19.04.2024

Music can ‘ease the pain of patients waiting for urgent surgery’

Lisa Antonsen, a nurse at Denmark’s Odense University Hospital who carried out the research. She is pictured carrying the pillow, which contained a speaker with an MP3 plugged into it for 30 minutes during the waiting time

Music makes us smile, dance and sing.

Now it could be used to ease the pain and anxiety of patients who are waiting for urgent surgery, too.

Patients waiting in A&E for an emergency procedure are less anxious, more relaxed and experience less pain if they are given a special music pillow to rest on, a study has found.

Experts assessed 30 people aged 18 to 93 who were waiting for surgery for health emergencies such as appendicitis, intestinal obstruction, abscess or inflammation of the gallbladder.

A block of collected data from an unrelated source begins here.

/-
Copyright (c) 2026 the pub-hodgecm-mathlib formalisation cell (harness21).  Prover seat hodgecm-mathlib-LH4-p07 (g9), req620 Track A «(D-RAM) FOUR-FRAME» squad
(STAGE-1b, row-(2) lineage; dealer LH4-plan (g13) WORD #94 (1) ∕ #97 ∕ #107 ∕ #109: the RamM LEVEL SOCKET), 2026-09-04.
-/
import Summits.HodgeConjecture.HodgeConjecture.Theorems.F0P3cDyRamOrderCountCensusRamM            -- ★ (C) `orderCountCensusC` (all its organs come with it)
import Summits.HodgeConjecture.HodgeConjecture.Theorems.F0P3cDyRamLevelsSocketTokensRamM           -- ★ p860582 (this seat): `levelTokens_near_one_ramM`
import Summits.HodgeConjecture.HodgeConjecture.Theorems.F0P3cDyRamLevelsCensusCutoffCMRamMAtUnif    -- ★ p860955 (this seat): even-kν CM-place cutoff form
import Summits.HodgeConjecture.HodgeConjecture.Theorems.F0P3cDyRamLevelsCensusCutoffCMRamMOddAtUnif -- ★ p860956 (this seat): odd-kν CM-place cutoff form
import Summits.HodgeConjecture.HodgeConjecture.Theorems.F0P3cDyRamToricLevelCensusRamMOddDepth      -- ★ p860697 (LH4-p08 (g9)): `v_sub_map_eq_of_v_odd_ramified`
import Summits.HodgeConjecture.HodgeConjecture.Theorems.F0P3cDyRamLevelsSocketPrelude               -- ★ p860127 (this seat): `levels_bottom_arith`
import Summits.HodgeConjecture.HodgeConjecture.Theorems.F0P3cDyRamLevelsLawRamM                      -- (this seat): `law_ramM_std`, `law_ramM_flip`
import Summits.HodgeConjecture.HodgeConjecture.Theorems.F0P3cDyRamLevelOrderCountsRamMWeldCutOfFrame -- ★ (LH4-p06 (g7), (R3′)): `levelOrderCounts_ramM_weld_cut_of_frame[_flip]`
import Summits.HodgeConjecture.HodgeConjecture.Theorems.F0P3cDyRamConeWeightHalfSplitMultiplier     -- ★ p859752: (β′) `finsum_levelSetDep_weight_eq_pow_mul_ncard_inv_mul`, `levelSetDep_subset_of_eq_mul`
import Summits.HodgeConjecture.HodgeConjecture.Theorems.F0P3cDyRamConeWeightHalfSplit               -- ★ p857697: `exists_flipUnit_of_forall_fixed_fixed_isNorm`
import Summits.HodgeConjecture.HodgeConjecture.Theorems.F0P3cDyRamFourFrameCensusDefs               -- ★ `LatticeInLevel`
import Literature.NumberTheory.Rogawski1990.FinExplicitTransferFactorDeepTauUniform                  -- ★ `eventually_nhds_one_valued_sub_one_le`
import HarnessLib
/-
Origin: expansion seat `planner-pub-hodgecm-pv14-g6-0`, handover import Pv14g6.SchwartzWeilLevi -> import HodgeCM.Automorphic.SchwartzWeilLevi ; after SchwartzWeilLevi (this seat row 1, same run); independent of rows 2-3 (`HOME/pub-hodgecm-pv14-g6/lean/Pv14g6/SchwartzWeilLeviFourier.lean`, md5 c1dd85b9, 245 lines);
landed by the gen-8 packager in gate run 30 as `HodgeCM/Automorphic/SchwartzWeilLeviFourier.lean` (import ^import Pv14g6\.SchwartzWeilLevi[ \t]*$→import HodgeCM.Automorphic.SchwartzWeilLevi ×1).
-/
/-
Origin: `pub-hodgecm-pv14-g6/lean/Pv14g6/SchwartzWeilLeviFourier.lean` — session planner-pub-hodgecm-pv14-g6-0
(unit pub-hodgecm-pv14-g6, DAG-node prover #14, gen 6).  Intended final place:
`HodgeCM/Automorphic/SchwartzWeilLeviFourier.lean` (namespace `HodgeCM.SchwartzWeil`).  NEW ADDITIVE LEAF.
PACKAGER: rewrite `import Pv14g6.SchwartzWeilLevi` to `import HodgeCM.Automorphic.SchwartzWeilLevi`.
Asserts nothing: no axioms, no unproved declarations.
-/
import Summits.HodgeConjecture.HodgeCM.Automorphic.SchwartzWeilLevi
import Mathlib.MeasureTheory.Measure.Lebesgue.EqHaar

/-!
# The Levi factor under the Weyl element: `𝓕 ∘ L_A = |det A| · L_{ᵗA⁻¹} ∘ 𝓕`

The Weyl element `σ_m` of the landed `WeilThetaModelHeisenbergWeyl` (lifted by the Fourier transform `𝓕` of
`𝓢(V, ℂ)`) normalises the Levi factor `λ : GL(V) →* Aut(Heis V)` of `SchwartzWeilLevi`:

* `Heis.contragredientEquiv A : V ≃L[ℝ] V`, the contragredient `ᵗA⁻¹` as an automorphism, a group homomorphism
  `Heis.contragredientHom : GL(V) →* GL(V)` with `ᵗ(ᵗA⁻¹)⁻¹ = A` (`Heis.contragredient_contragredientEquiv`);
* **`σ_m λ_A σ_m⁻¹ = λ_{ᵗA⁻¹}`** in `Aut(Heis V)` (`Heis.weylAut_mul_leviAut_mul_inv`, any `m ≠ 0`);
* **the Fourier transform of a linear change of variables** on functions `V → ℂ`:
  `𝓕 (f ∘ A) (w) = |det A|⁻¹ · 𝓕 f (ᵗA⁻¹ w)` (`fourier_comp_continuousLinearEquiv`; Haar change of variables
  `map_linearMap_addHaar_eq_smul_addHaar` of Mathlib), whence on `𝓢(V, ℂ)`
  **`𝓕 (L_A Φ) = |det A| · L_{ᵗA⁻¹} (𝓕 Φ)`** (`fourier_leviCLM`);
* consequently the two intertwining lifts `A ↦ L_A` and `A ↦ 𝓕⁻¹ L_{ᵗA⁻¹}`-conjugate of `GL(V)` differ by the character
  `A ↦ |det A|` — the explicit instance of `levi_unique_up_to_character` behind the unitary normalisation
  `|det A|^{-1/2} L_A` of the metaplectic Levi factor [We64 n° 13 (12); LV80 (2.2.5)].

## References

* A. Weil, *Sur certains groupes d'opérateurs unitaires*, Acta Math. 111 (1964), n° 13, n° 34.
* G. Lion, M. Vergne, *The Weil representation, Maslov index and theta series* (1980), Part I §2.2.
-/

noncomputable section

open MeasureTheory
open scoped SchwartzMap RealInnerProductSpace FourierTransform

namespace HodgeCM
namespace SchwartzWeil

/-! ## The contragredient as an automorphism; `σ λ_A σ⁻¹ = λ_{ᵗA⁻¹}` -/

namespace Heis

variable {V : Type*} [NormedAddCommGroup V] [InnerProductSpace ℝ V] [FiniteDimensional ℝ V]

/-- `ᵗA⁻¹` as a continuous linear automorphism of `V` (inverse `ᵗA`). -/
def contragredientEquiv (A : V ≃L[ℝ] V) : V ≃L[ℝ] V :=
  LinearEquiv.toContinuousLinearEquiv
    { toLinearMap := contragredient A
      invFun := contragredient A⁻¹
      left_inv := fun v => by
        change contragredient A⁻¹ (contragredient A v) = v
        rw [← LinearMap.comp_apply, ← contragredient_mul, inv_mul_cancel, contragredient_one, LinearMap.id_apply]
      right_inv := fun v => by
        change contragredient A (contragredient A⁻¹ v) = v
        rw [← LinearMap.comp_apply, ← contragredient_mul, mul_inv_cancel, contragredient_one, LinearMap.id_apply] }

/-- (Ported verbatim from the HodgeCMPerL package; no docstring in the source.) -/
@[simp] theorem contragredientEquiv_apply (A : V ≃L[ℝ] V) (v : V) :
    contragredientEquiv A v = contragredient A v := rfl

/-- (Ported verbatim from the HodgeCMPerL package; no docstring in the source.) -/
theorem contragredientEquiv_symm_apply (A : V ≃L[ℝ] V) (v : V) :
    (contragredientEquiv A).symm v = contragredient A⁻¹ v := rfl

/-- `(ᵗA⁻¹)⁻¹ w = ᵗA w`: `⟪(ᵗA⁻¹)⁻¹ w, x⟫ = ⟪w, A x⟫`. -/
theorem inner_contragredientEquiv_symm_left (A : V ≃L[ℝ] V) (w x : V) :
    ⟪(contragredientEquiv A).symm w, x⟫ = ⟪w, A x⟫ := by
  rw [contragredientEquiv_symm_apply, inner_contragredient_left]
  rfl

/-- (Ported verbatim from the HodgeCMPerL package; no docstring in the source.) -/
theorem contragredientEquiv_one : contragredientEquiv (1 : V ≃L[ℝ] V) = 1 := by
  ext v
  rw [contragredientEquiv_apply, contragredient_one, LinearMap.id_apply]
  rfl

/-- (Ported verbatim from the HodgeCMPerL package; no docstring in the source.) -/
theorem contragredientEquiv_mul (A B : V ≃L[ℝ] V) :
    contragredientEquiv (A * B) = contragredientEquiv A * contragredientEquiv B := by
  ext v
  rw [contragredientEquiv_apply, contragredient_mul, LinearMap.comp_apply]
  rfl

/-- **`A ↦ ᵗA⁻¹` is a group homomorphism** `GL(V) →* GL(V)`. -/
def contragredientHom : (V ≃L[ℝ] V) →* (V ≃L[ℝ] V) where
  toFun := contragredientEquiv
  map_one' := contragredientEquiv_one
  map_mul' := contragredientEquiv_mul

/-- (Ported verbatim from the HodgeCMPerL package; no docstring in the source.) -/
@[simp] theorem contragredientHom_apply (A : V ≃L[ℝ] V) : contragredientHom A = contragredientEquiv A := rfl

/-- `ᵗ(ᵗA⁻¹)⁻¹ = A`. -/
theorem contragredient_contragredientEquiv (A : V ≃L[ℝ] V) (v : V) :
    contragredient (contragredientEquiv A) v = A v := by
  refine ext_inner_right ℝ fun x => ?_
  rw [inner_contragredient_left, real_inner_comm, inner_contragredientEquiv_symm_left, real_inner_comm]

/-- It is an involution. -/
theorem contragredientEquiv_contragredientEquiv (A : V ≃L[ℝ] V) :
    contragredientEquiv (contragredientEquiv A) = A := by
  ext v
  exact contragredient_contragredientEquiv A v

variable (m : ℤ) (hm : m ≠ 0)

/-- **The Weyl element normalises the Levi factor**: `σ_m λ_A = λ_{ᵗA⁻¹} σ_m`. -/
theorem weylAut_mul_leviAut (A : V ≃L[ℝ] V) :
    weylAut m hm * leviAut A = leviAut (contragredientEquiv A) * weylAut m hm := by
  ext h : 1
  rw [MulAut.mul_apply, MulAut.mul_apply, weylAut_apply, weylAut_apply, leviAut_apply, leviAut_apply]
  ext
  · simp only [weyl_a, contragredientEquiv_apply, map_smul]
  · simp only [weyl_b, contragredient_contragredientEquiv, map_neg, map_smul]
  · simp only [weyl_u, inner_apply_contragredient]

/-- `σ_m λ_A σ_m⁻¹ = λ_{ᵗA⁻¹}`. -/
theorem weylAut_mul_leviAut_mul_inv (A : V ≃L[ℝ] V) :
    weylAut m hm * leviAut A * (weylAut m hm)⁻¹ = leviAut (contragredientEquiv A) := by
  rw [weylAut_mul_leviAut, mul_inv_cancel_right]

end Heis

/-! ## The modulus `|det A|` -/

section Modulus

variable {V : Type*} [NormedAddCommGroup V] [NormedSpace ℝ V]

/-- `|det A|`, the modulus of `A ∈ GL(V)` for the Haar measure. -/
def absDet (A : V ≃L[ℝ] V) : ℝ := |LinearMap.det (A : V →ₗ[ℝ] V)|

/-- (Ported verbatim from the HodgeCMPerL package; no docstring in the source.) -/
theorem det_coe_ne_zero (A : V ≃L[ℝ] V) : LinearMap.det (A : V →ₗ[ℝ] V) ≠ 0 :=
  (LinearEquiv.isUnit_det' (A : V ≃ₗ[ℝ] V)).ne_zero

/-- (Ported verbatim from the HodgeCMPerL package; no docstring in the source.) -/
theorem absDet_pos (A : V ≃L[ℝ] V) : 0 < absDet A := abs_pos.mpr (det_coe_ne_zero A)

/-- (Ported verbatim from the HodgeCMPerL package; no docstring in the source.) -/
theorem absDet_symm (A : V ≃L[ℝ] V) : absDet A.symm = (absDet A)⁻¹ := by
  rw [absDet, absDet, ← abs_inv]
  exact congrArg _ (LinearEquiv.det_coe_symm (A : V ≃ₗ[ℝ] V))

/-- (Ported verbatim from the HodgeCMPerL package; no docstring in the source.) -/
theorem absDet_mul (A B : V ≃L[ℝ] V) : absDet (A * B) = absDet A * absDet B := by
  rw [absDet, absDet, absDet, ← abs_mul, ← LinearMap.det_comp]
  rfl

/-- (Ported verbatim from the HodgeCMPerL package; no docstring in the source.) -/
theorem absDet_one : absDet (1 : V ≃L[ℝ] V) = 1 := by
  rw [absDet, show ((1 : V ≃L[ℝ] V) : V →ₗ[ℝ] V) = LinearMap.id from rfl, LinearMap.det_id, abs_one]

/-- `|det A|` as a unit of `ℂ`. -/
def absDetUnit (A : V ≃L[ℝ] V) : ℂˣ :=
  Units.mk0 ((absDet A : ℝ) : ℂ) (Complex.ofReal_ne_zero.mpr (absDet_pos A).ne')

/-- (Ported verbatim from the HodgeCMPerL package; no docstring in the source.) -/
@[simp] theorem coe_absDetUnit (A : V ≃L[ℝ] V) : (absDetUnit A : ℂ) = ((absDet A : ℝ) : ℂ) := rfl

variable (V) in
/-- **The modulus character** `GL(V) →* ℂˣ`, `A ↦ |det A|`. -/
def absDetChar : (V ≃L[ℝ] V) →* ℂˣ where
  toFun := absDetUnit
  map_one' := Units.ext (by rw [coe_absDetUnit, absDet_one, Complex.ofReal_one, Units.val_one])
  map_mul' A B := Units.ext (by
    rw [Units.val_mul, coe_absDetUnit, coe_absDetUnit, coe_absDetUnit, absDet_mul, Complex.ofReal_mul])

/-- (Ported verbatim from the HodgeCMPerL package; no docstring in the source.) -/
@[simp] theorem absDetChar_apply (A : V ≃L[ℝ] V) : absDetChar V A = absDetUnit A := rfl

end Modulus

/-! ## The Fourier transform of a linear change of variables -/

section ChangeOfVariables

variable {V : Type*} [NormedAddCommGroup V] [InnerProductSpace ℝ V] [FiniteDimensional ℝ V] [MeasurableSpace V]
  [BorelSpace V]

/-- **Haar change of variables** for a linear automorphism: `∫ G(A v) dv = |det A|⁻¹ ∫ G(u) du`. -/
theorem integral_comp_continuousLinearEquiv (A : V ≃L[ℝ] V) (G : V → ℂ) :
    ∫ v, G (A v) = (absDet A)⁻¹ • ∫ u, G u := by
  have hφ : MeasurableEmbedding (A : V → V) := by
    simpa only [ContinuousLinearEquiv.coe_toHomeomorph] using A.toHomeomorph.measurableEmbedding
  rw [← hφ.integral_map, show ((A : V → V)) = ⇑(A : V →ₗ[ℝ] V) from rfl,
    Measure.map_linearMap_addHaar_eq_smul_addHaar _ (det_coe_ne_zero A), integral_smul_measure,
    ENNReal.toReal_ofReal (abs_nonneg _), abs_inv, absDet]

/-- **Fourier transform of a linear change of variables**: `𝓕 (f ∘ A) (w) = |det A|⁻¹ · 𝓕 f (ᵗA⁻¹ w)`. -/
theorem fourier_comp_continuousLinearEquiv (A : V ≃L[ℝ] V) (f : V → ℂ) (w : V) :
    𝓕 (f ∘ A) w = (absDet A)⁻¹ • 𝓕 f (Heis.contragredient A w) := by
  rw [Real.fourier_eq, Real.fourier_eq]
  have hG : (fun v : V => 𝐞 (-⟪v, w⟫) • (f ∘ A) v) =
      fun v => (fun u : V => 𝐞 (-⟪u, Heis.contragredient A w⟫) • f u) (A v) := by
    funext v
    simp only [Function.comp_apply, Heis.inner_apply_contragredient]
  rw [hG]
  exact integral_comp_continuousLinearEquiv A (fun u : V => 𝐞 (-⟪u, Heis.contragredient A w⟫) • f u)

end ChangeOfVariables

/-! ## `𝓕 ∘ L_A = |det A| · L_{ᵗA⁻¹} ∘ 𝓕` on `𝓢(V, ℂ)` -/

section Levi

variable (V : Type) [NormedAddCommGroup V] [InnerProductSpace ℝ V] [FiniteDimensional ℝ V] [MeasurableSpace V]
  [BorelSpace V] (m : ℤ)

/-- **The Fourier transform conjugates the Levi dilation into the contragredient one, up to the modulus**:
`𝓕 (L_A Φ) = |det A| · L_{ᵗA⁻¹} (𝓕 Φ)`. -/
theorem fourier_leviCLM (A : V ≃L[ℝ] V) (Φ : 𝓢(V, ℂ)) :
    𝓕 (leviCLM V A Φ) = ((absDet A : ℝ) : ℂ) • leviCLM V (Heis.contragredientEquiv A) (𝓕 Φ) := by
  ext w
  rw [SchwartzMap.fourier_coe, smul_apply, leviCLM_apply, SchwartzMap.fourier_coe,
    show ((leviCLM V A Φ : 𝓢(V, ℂ)) : V → ℂ) = (Φ : V → ℂ) ∘ (A.symm : V ≃L[ℝ] V) from funext fun x => rfl,
    fourier_comp_continuousLinearEquiv, absDet_symm, inv_inv, Complex.real_smul]
  rfl

/-- The same law with operators: `𝓕 ∘L L_A = |det A| • (L_{ᵗA⁻¹} ∘L 𝓕)`. -/
theorem fourierCLM_comp_leviCLM (A : V ≃L[ℝ] V) :
    (FourierTransform.fourierCLE ℂ (𝓢(V, ℂ)) : 𝓢(V, ℂ) →L[ℂ] 𝓢(V, ℂ)).comp (leviCLM V A) =
      ((absDet A : ℝ) : ℂ) • (leviCLM V (Heis.contragredientEquiv A)).comp
        (FourierTransform.fourierCLE ℂ (𝓢(V, ℂ)) : 𝓢(V, ℂ) →L[ℂ] 𝓢(V, ℂ)) := by
  ext Φ : 1
  exact fourier_leviCLM V A Φ

/-- **Conjugating the Levi lift by the Weyl lift** in `GL(𝓢(V, ℂ))`:
`𝓕 · L_A · 𝓕⁻¹ = |det A| · L_{ᵗA⁻¹}`. -/
theorem fourierUnit_mul_leviUnit_mul_inv (A : V ≃L[ℝ] V) :
    fourierUnit V * leviUnit V A * (fourierUnit V)⁻¹ =
      scalarUnits V (absDetUnit A) * leviUnit V (Heis.contragredientEquiv A) := by
  rw [mul_inv_eq_iff_eq_mul]
  refine Units.ext ?_
  rw [Units.val_mul, Units.val_mul, Units.val_mul, val_leviUnit, val_leviUnit, val_scalarUnits, coe_absDetUnit,
    smul_mul_assoc, one_mul, ContinuousLinearMap.mul_def, ContinuousLinearMap.mul_def]
  exact fourierCLM_comp_leviCLM V A

/-- In the intertwining group: `(σ, 𝓕) (λ_A, L_A) (σ, 𝓕)⁻¹ = (λ_{ᵗA⁻¹}, |det A| L_{ᵗA⁻¹})` — the second components
of the two sides are both lifts of `λ_{ᵗA⁻¹}` and differ by the scalar `|det A|`, as `mpGroup_snd_unique` predicts. -/
theorem weyl_conj_levi_mem_mpGroup (hm : m ≠ 0) (A : V ≃L[ℝ] V) :
    (Heis.leviAut (Heis.contragredientEquiv A),
      scalarUnits V (absDetUnit A) * leviUnit V (Heis.contragredientEquiv A)) ∈ mpGroup V m := by
  have h1 : (Heis.weylAut m hm, fourierUnit V) ∈ mpGroup V m := psGen_mem_mpGroup hm PsGen.weyl
  have h2 := (mpGroup V m).mul_mem ((mpGroup V m).mul_mem h1 (levi_mem_mpGroup V m A)) ((mpGroup V m).inv_mem h1)
  simpa only [Prod.mk_mul_mk, Prod.inv_mk, Heis.weylAut_mul_leviAut_mul_inv, fourierUnit_mul_leviUnit_mul_inv]
    using h2

end Levi

end SchwartzWeil
end HodgeCM

end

They were all offered a pillow which contained a speaker with an MP3 plugged into it for 30 minutes during the waiting time.

Half of the patients then had to rate their pain, relaxation and well-being on a visual scale ranging from 0 to 10.

Lisa Antonsen, a nurse at Denmark’s Odense University Hospital who carried out the research, found that patients experienced a decrease in pain from an average score of 4.8 to 3.7.

Relaxation was reported to improve from an average of 4.6 to 7.6, and the feeling of general well-being increased from an average score of 4.3 to 6.6.

Ms Antonsen, who presented her findings to the European Emergency Medicine Congress, said she was inspired to do the research after noticing that patients waiting for acute surgery were ‘often nervous and even anxious’, especially due to the uncertainty of not knowing when their surgery would take place.

‘I knew that music has been shown to have positive effects on pain, relaxation and well-being in other healthcare settings, but it has never been tested before with patients waiting for acute surgery,’ she said.

She described one woman in A&E in November 2020: ‘She was upset.

‘Her face was tense, and you could tell that she had just cried. She said that it had been a tough day.

‘During the music session, she lay calmly in bed with her eyes closed. When the music session ended, she said, ‘not already’. Then she smiled at me. She seemed to be more comfortable.’

Ms Antonsen added: ‘The statistical results demonstrated a positive association between music and acute pre-operative patients’ self-reported pain, relaxation and general well-being.

‘Thus, the music session provided a break from the acute hospital environment.’

She added that a larger study is needed to find out ‘if music itself has an effect on pain, relaxation and general well-being’.

The music pillow used in Ms Antonsen’s pilot study continues to be used in her A&E and she hopes to make it permanent.

Professor Youri Yordanov, from the St Antoine Hospital A&E in France and who was not involved in the research, said: ‘Emergency departments are stressful places for patients, who have often arrived in them unexpectedly due to suddenly deteriorating conditions or accidents.

‘Initiatives such as this, that appear to contribute to a reduction in patients’ anxiety, and also the pain they are experiencing, are very welcome.

‘Music helps people relax at the best of times. Now this study suggests it can do the same during stressful times too.’